『増補版 えん罪原因を調査せよ』
袴田事件再審無罪判決が確定した。確定判決は、みそ漬けされた衣類について捜査機関による証拠の捏造であると断定した。では、どの捜査機関がどのように捏造したのか、具体的に調査して明らかにすべきだろう。それは国の責任である。しかし、肝腎の捜査側はそこまで踏み込んだ解明をしない。その調査を当該捜査機関に任せることはできないのだ。
大川原化工機事件では検察がなぜ保釈に反対し続けたのか、裁判所がなぜ保釈を却下し続けたのか、明らかにされない。
福井前川事件では、検察は、事件の日のテレビ番組とされた供述が実はその1週間後の番組であったからでっち上げであったことを認識しながら、なぜその供述を維持し続けたのか、何も説明がない。
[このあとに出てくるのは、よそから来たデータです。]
import Literature.MathematicalPhysics.QuantumLattice.HubbardUVSymbolSmooth
import Mathlib.Analysis.Calculus.ContDiff.Bounds
import HarnessLib

/-!
# All-order band jets of the ultraviolet WEIGHT `e ↦ w(ω, e) = χ₂((ω² + e²)/Λ²)`: `‖∂_eⁿ w‖ ≤ n!·X·(2|e|/Λ² + 2/Λ)ⁿ` from the cutoff jets `‖χ₂^{(l)}‖ ≤ X`

Topic `MathematicalPhysics/QuantumLattice`; cell gate-hubbard-kl, K3 gen-8-flow S6 door (2) (design memo `HOME/p2-g10/JET-RESPONSE-DESIGN-p2g10.md`, item L2a):
the one-shot covariance symbol is `Ψ = w·R` (`uvSymbolFnXi`, `HubbardUVSymbolSmooth`); the all-order jets of `R` are `HubbardResolventJets`; here the weight.
Faà di Bruno (Mathlib `norm_iteratedFDeriv_comp_le`) on `χ₂ ∘ q`, `q(e) = (e² + ω²)/Λ²`, whose band derivatives are `2e/Λ²`, `2/Λ²`, `0, 0, …`, all `≤ D(e)^i` for
`D(e) := 2|e|/Λ² + 2/Λ`:

* `uvWeightFn_band_eq` — `uvWeightFn Λ ω e = χ₂((e² + ω²)/Λ²)` (`rfl`); `contDiff_uvWeightFn_band`;
* `iteratedDeriv_bandQuad_one/_two/_add_three` — the jets of `q`;
* **`norm_iteratedFDeriv_uvWeightFn_band_le`** — for `0 < Λ` and cutoff jets `‖iteratedFDeriv ℝ l χ₂ x‖ ≤ X` (`l ≤ n`):
  `‖iteratedFDeriv ℝ n (fun e => uvWeightFn Λ ω e) e‖ ≤ n!·X·(2|e|/Λ² + 2/Λ)ⁿ` at EVERY `e`; on the shell `|e| ≤ Λ` this is `≤ n!·X·(4/Λ)ⁿ`
  (`norm_iteratedFDeriv_uvWeightFn_band_le_of_abs_le`).

The cutoff-jet constant `X` is a HYPOTHESIS (Summits: `exists_norm_iteratedFDeriv_salmhoferCutoff_le_all`).  Everything is proved; no definitions; no named facts.

## Sources

G. Benfatto, A. Giuliani, V. Mastropietro, Ann. Henri Poincaré 7 (2006) 809–898, §2.2 (2.36aa), footnote ¹ [`BenfattoGiulianiMastropietro2006`];
M. Salmhofer, *Renormalization* (1999), §4.2.4 (4.63) [`Salmhofer1999`].
-/

noncomputable section

namespace Literature.MathematicalPhysics.QuantumLattice

open scoped Nat

variable {Λ ω : ℝ}

/-- The weight read in the band variable: `uvWeightFn Λ ω e = χ₂((e² + ω²)/Λ²)`. [cite: Salmhofer1999, §4.2.4 (4.63)] -/
theorem uvWeightFn_band_eq (Λ ω e : ℝ) : uvWeightFn Λ ω e = salmhoferCutoff ((e ^ 2 + ω ^ 2) / Λ ^ 2) := rfl

/-- The inner quadratic is `C^∞`. [cite: Salmhofer1999, §4.2.4 (4.63)] -/
theorem contDiff_bandQuad (Λ ω : ℝ) {N : WithTop ℕ∞} : ContDiff ℝ N (fun e : ℝ => (e ^ 2 + ω ^ 2) / Λ ^ 2) :=
  ((contDiff_id.pow 2).add contDiff_const).div_const _

/-- The weight is `C^∞` in the band. [cite: Salmhofer1999, §4.2.4 (4.63)] -/
theorem contDiff_uvWeightFn_band (Λ ω : ℝ) {N : ℕ∞} : ContDiff ℝ N (fun e : ℝ => uvWeightFn Λ ω e) :=
  (contDiff_salmhoferCutoff (n := N)).comp (contDiff_bandQuad Λ ω)

/-- `q′(e) = 2e/Λ²`. [cite: Salmhofer1999, §4.2.4 (4.63)] -/
theorem deriv_bandQuad (Λ ω : ℝ) : deriv (fun e : ℝ => (e ^ 2 + ω ^ 2) / Λ ^ 2) = fun e => 2 * e / Λ ^ 2 := by
  funext e
  have h : HasDerivAt (fun e : ℝ => (e ^ 2 + ω ^ 2) / Λ ^ 2) (2 * e / Λ ^ 2) e := by
    have h1 : HasDerivAt (fun e : ℝ => e ^ 2) (2 * e) e := by simpa using hasDerivAt_pow 2 e
    exact (h1.add_const (ω ^ 2)).div_const (Λ ^ 2)
  rw [h.deriv]

/-- `iteratedDeriv 1 q = 2e/Λ²`. [cite: Salmhofer1999, §4.2.4 (4.63)] -/
theorem iteratedDeriv_bandQuad_one (Λ ω : ℝ) : iteratedDeriv 1 (fun e : ℝ => (e ^ 2 + ω ^ 2) / Λ ^ 2) = fun e => 2 * e / Λ ^ 2 := by
  rw [iteratedDeriv_one, deriv_bandQuad]

/-- `iteratedDeriv 2 q = 2/Λ²`. [cite: Salmhofer1999, §4.2.4 (4.63)] -/
theorem iteratedDeriv_bandQuad_two (Λ ω : ℝ) : iteratedDeriv 2 (fun e : ℝ => (e ^ 2 + ω ^ 2) / Λ ^ 2) = fun _ => 2 / Λ ^ 2 := by
  rw [iteratedDeriv_succ, iteratedDeriv_bandQuad_one]
  funext e
  have h : HasDerivAt (fun e : ℝ => 2 * e / Λ ^ 2) (2 * 1 / Λ ^ 2) e := ((hasDerivAt_id e).const_mul 2).div_const (Λ ^ 2)
  rw [h.deriv, mul_one]

/-- `iteratedDeriv (k+3) q = 0`. [cite: Salmhofer1999, §4.2.4 (4.63)] -/
theorem iteratedDeriv_bandQuad_add_three (Λ ω : ℝ) (k : ℕ) : iteratedDeriv (k + 3) (fun e : ℝ => (e ^ 2 + ω ^ 2) / Λ ^ 2) = fun _ => 0 := by
  induction k with
  | zero =>
      rw [show (0 + 3 : ℕ) = 2 + 1 from rfl, iteratedDeriv_succ, iteratedDeriv_bandQuad_two]
      funext e
      exact deriv_const e _
  | succ k ih =>
      rw [show k + 1 + 3 = (k + 3) + 1 by ring, iteratedDeriv_succ, ih]
      funext e
      exact deriv_const e _

/-- The band jets of `q` are dominated geometrically: `‖iteratedFDeriv ℝ i q e‖ ≤ (2|e|/Λ² + 2/Λ)^i` for `1 ≤ i` (`0 < Λ`). [cite: Salmhofer1999, §4.2.4 (4.63)] -/
theorem norm_iteratedFDeriv_bandQuad_le (hΛ : 0 < Λ) (ω : ℝ) {i : ℕ} (hi : 1 ≤ i) (e : ℝ) :
    ‖iteratedFDeriv ℝ i (fun e : ℝ => (e ^ 2 + ω ^ 2) / Λ ^ 2) e‖ ≤ (2 * |e| / Λ ^ 2 + 2 / Λ) ^ i := by
  have hD0 : 0 ≤ 2 * |e| / Λ ^ 2 + 2 / Λ := by positivity
  rw [norm_iteratedFDeriv_eq_norm_iteratedDeriv]
  rcases Nat.lt_or_ge i 3 with hlt | hge
  · interval_cases i
    · rw [iteratedDeriv_bandQuad_one, pow_one, Real.norm_eq_abs, abs_div, abs_mul, abs_of_pos (by norm_num : (0:ℝ) < 2),
        abs_of_pos (show (0:ℝ) < Λ ^ 2 by positivity)]
      linarith [show (0:ℝ) ≤ 2 / Λ by positivity]
    · rw [iteratedDeriv_bandQuad_two, Real.norm_eq_abs, abs_of_pos (by positivity)]
      have h1 : 2 / Λ ^ 2 ≤ (2 / Λ) ^ 2 := by
        rw [div_pow]; exact div_le_div_of_nonneg_right (by norm_num) (by positivity)
      have h2 : (2 / Λ) ^ 2 ≤ (2 * |e| / Λ ^ 2 + 2 / Λ) ^ 2 :=
        pow_le_pow_left₀ (by positivity) (by linarith [show (0:ℝ) ≤ 2 * |e| / Λ ^ 2 by positivity]) 2
      exact h1.trans h2
  · obtain ⟨k, rfl⟩ : ∃ k, i = k + 3 := ⟨i - 3, by omega⟩
    rw [iteratedDeriv_bandQuad_add_three]
    simp only [norm_zero]
    positivity

/-- **All-order band jets of the weight**: for `0 < Λ` and cutoff jets `‖χ₂^{(l)}‖ ≤ X` (`l ≤ n`),
`‖iteratedFDeriv ℝ n (e ↦ w(ω,e)) e‖ ≤ n!·X·(2|e|/Λ² + 2/Λ)ⁿ` at every `e`. [cite: BenfattoGiulianiMastropietro2006, §2.2 (2.36aa)] -/
theorem norm_iteratedFDeriv_uvWeightFn_band_le (hΛ : 0 < Λ) (ω : ℝ) {n : ℕ} {X : ℝ}
    (hX : ∀ l ≤ n, ∀ x : ℝ, ‖iteratedFDeriv ℝ l salmhoferCutoff x‖ ≤ X) (e : ℝ) :
    ‖iteratedFDeriv ℝ n (fun e : ℝ => uvWeightFn Λ ω e) e‖ ≤ n ! * X * (2 * |e| / Λ ^ 2 + 2 / Λ) ^ n := by
  have hcomp : (fun e : ℝ => uvWeightFn Λ ω e) = salmhoferCutoff ∘ (fun e : ℝ => (e ^ 2 + ω ^ 2) / Λ ^ 2) := by
    funext e; rfl
  rw [hcomp]
  exact norm_iteratedFDeriv_comp_le (N := (n : ℕ∞)) (contDiff_salmhoferCutoff (n := n)) (contDiff_bandQuad Λ ω) le_rfl e
    (fun i hi => hX i hi _) (fun i hi1 hin => norm_iteratedFDeriv_bandQuad_le hΛ ω hi1 e)

/-- **On the shell** `|e| ≤ Λ`: `‖iteratedFDeriv ℝ n (e ↦ w(ω,e)) e‖ ≤ n!·X·(4/Λ)ⁿ`. [cite: BenfattoGiulianiMastropietro2006, §2.2 (2.36aa)] -/
theorem norm_iteratedFDeriv_uvWeightFn_band_le_of_abs_le (hΛ : 0 < Λ) (ω : ℝ) {n : ℕ} {X : ℝ}
    (hX : ∀ l ≤ n, ∀ x : ℝ, ‖iteratedFDeriv ℝ l salmhoferCutoff x‖ ≤ X) {e : ℝ} (he : |e| ≤ Λ) :
    ‖iteratedFDeriv ℝ n (fun e : ℝ => uvWeightFn Λ ω e) e‖ ≤ n ! * X * (4 / Λ) ^ n := by
  have hX0 : 0 ≤ X := (norm_nonneg _).trans (hX 0 (Nat.zero_le _) 0)
  refine (norm_iteratedFDeriv_uvWeightFn_band_le hΛ ω hX e).trans ?_
  have hD : 2 * |e| / Λ ^ 2 + 2 / Λ ≤ 4 / Λ := by
    rw [div_add_div _ _ (by positivity) hΛ.ne', div_le_div_iff₀ (by positivity) hΛ]
    nlinarith [abs_nonneg e]
  have hD0 : 0 ≤ 2 * |e| / Λ ^ 2 + 2 / Λ := by positivity
  exact mul_le_mul_of_nonneg_left (pow_le_pow_left₀ hD0 hD n) (by positivity)

end Literature.MathematicalPhysics.QuantumLattice

end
えん罪を生み出す原因を究明する声が高まり、それを検証する第三者機関の必要性がその都度強調されながら、一向に実現されない。とりわけ権力機関に対しては、それをチェックする独立した機関が必ず必要なのだ。
ついに、『増補版 えん罪原因を調査せよ 国会に第三者機関の設置を』(勁草書房)が出版された。指宿信教授による書下ろし論文「誤判原因究明制度の確立を 袴田事件を教訓として」を追加掲載し、増補版が作成された。
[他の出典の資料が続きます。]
include htf in
/-- **The action depends only on `p_*δ`**: two classes of `π₁(Γ\B)` with the same image in `π₁(Γ\X⁺)`
conjugate fibre loops identically (the fibre group is abelian). [cite: HatcherAT2002, §1.3 Prop. 1.40 (c)]
[cite: Lee2004, §6.1 (6.6)] -/
theorem conj_map_fibreInclusion_eq_of_map_familyProj_eq [ContractibleSpace (posComplexStructures k ψ)]
    (J₀ : posComplexStructures k ψ) (v₀ : V)
    {δ δ' : FundamentalGroup (FamilySpace k ψ Λ G) (kugaMk k ψ Λ G (J₀, v₀))}
    (h : FundamentalGroup.mapOfEq ⟨familyProj k ψ Λ G, continuous_familyProj⟩
        (familyProj_kugaMk G J₀ v₀) δ =
      FundamentalGroup.mapOfEq ⟨familyProj k ψ Λ G, continuous_familyProj⟩
        (familyProj_kugaMk G J₀ v₀) δ')
    (γ : FundamentalGroup (latticeTorus Λ) (v₀ : latticeTorus Λ)) :
    δ * FundamentalGroup.mapOfEq ⟨fibreInclusion G J₀, continuous_fibreInclusion J₀⟩
        (fibreInclusionCM_mk J₀ v₀) γ * δ⁻¹ =
      δ' * FundamentalGroup.mapOfEq ⟨fibreInclusion G J₀, continuous_fibreInclusion J₀⟩
        (fibreInclusionCM_mk J₀ v₀) γ * δ'⁻¹ := by
  rw [conj_map_fibreInclusion_eq_base htf J₀ v₀ δ γ, conj_map_fibreInclusion_eq_base htf J₀ v₀ δ' γ, h]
どのような第三者機関が望ましいか、まとまった研究は本書しかない。本書では、「国会原発事故調査委員会」にならって、国会に第三者機関の設置を求めている。
日弁連人権擁護委員会えん罪原因究明第三者機関特別部会編。特別部会の前身は、日弁連えん罪原因究明第三者機関ワーキンググループ。
故西嶋勝彦・袴田事件弁護団長がこのワーキンググループ座長として本書作成に直接関わった。私も副座長として関わり、増補版出版に漕ぎつけた。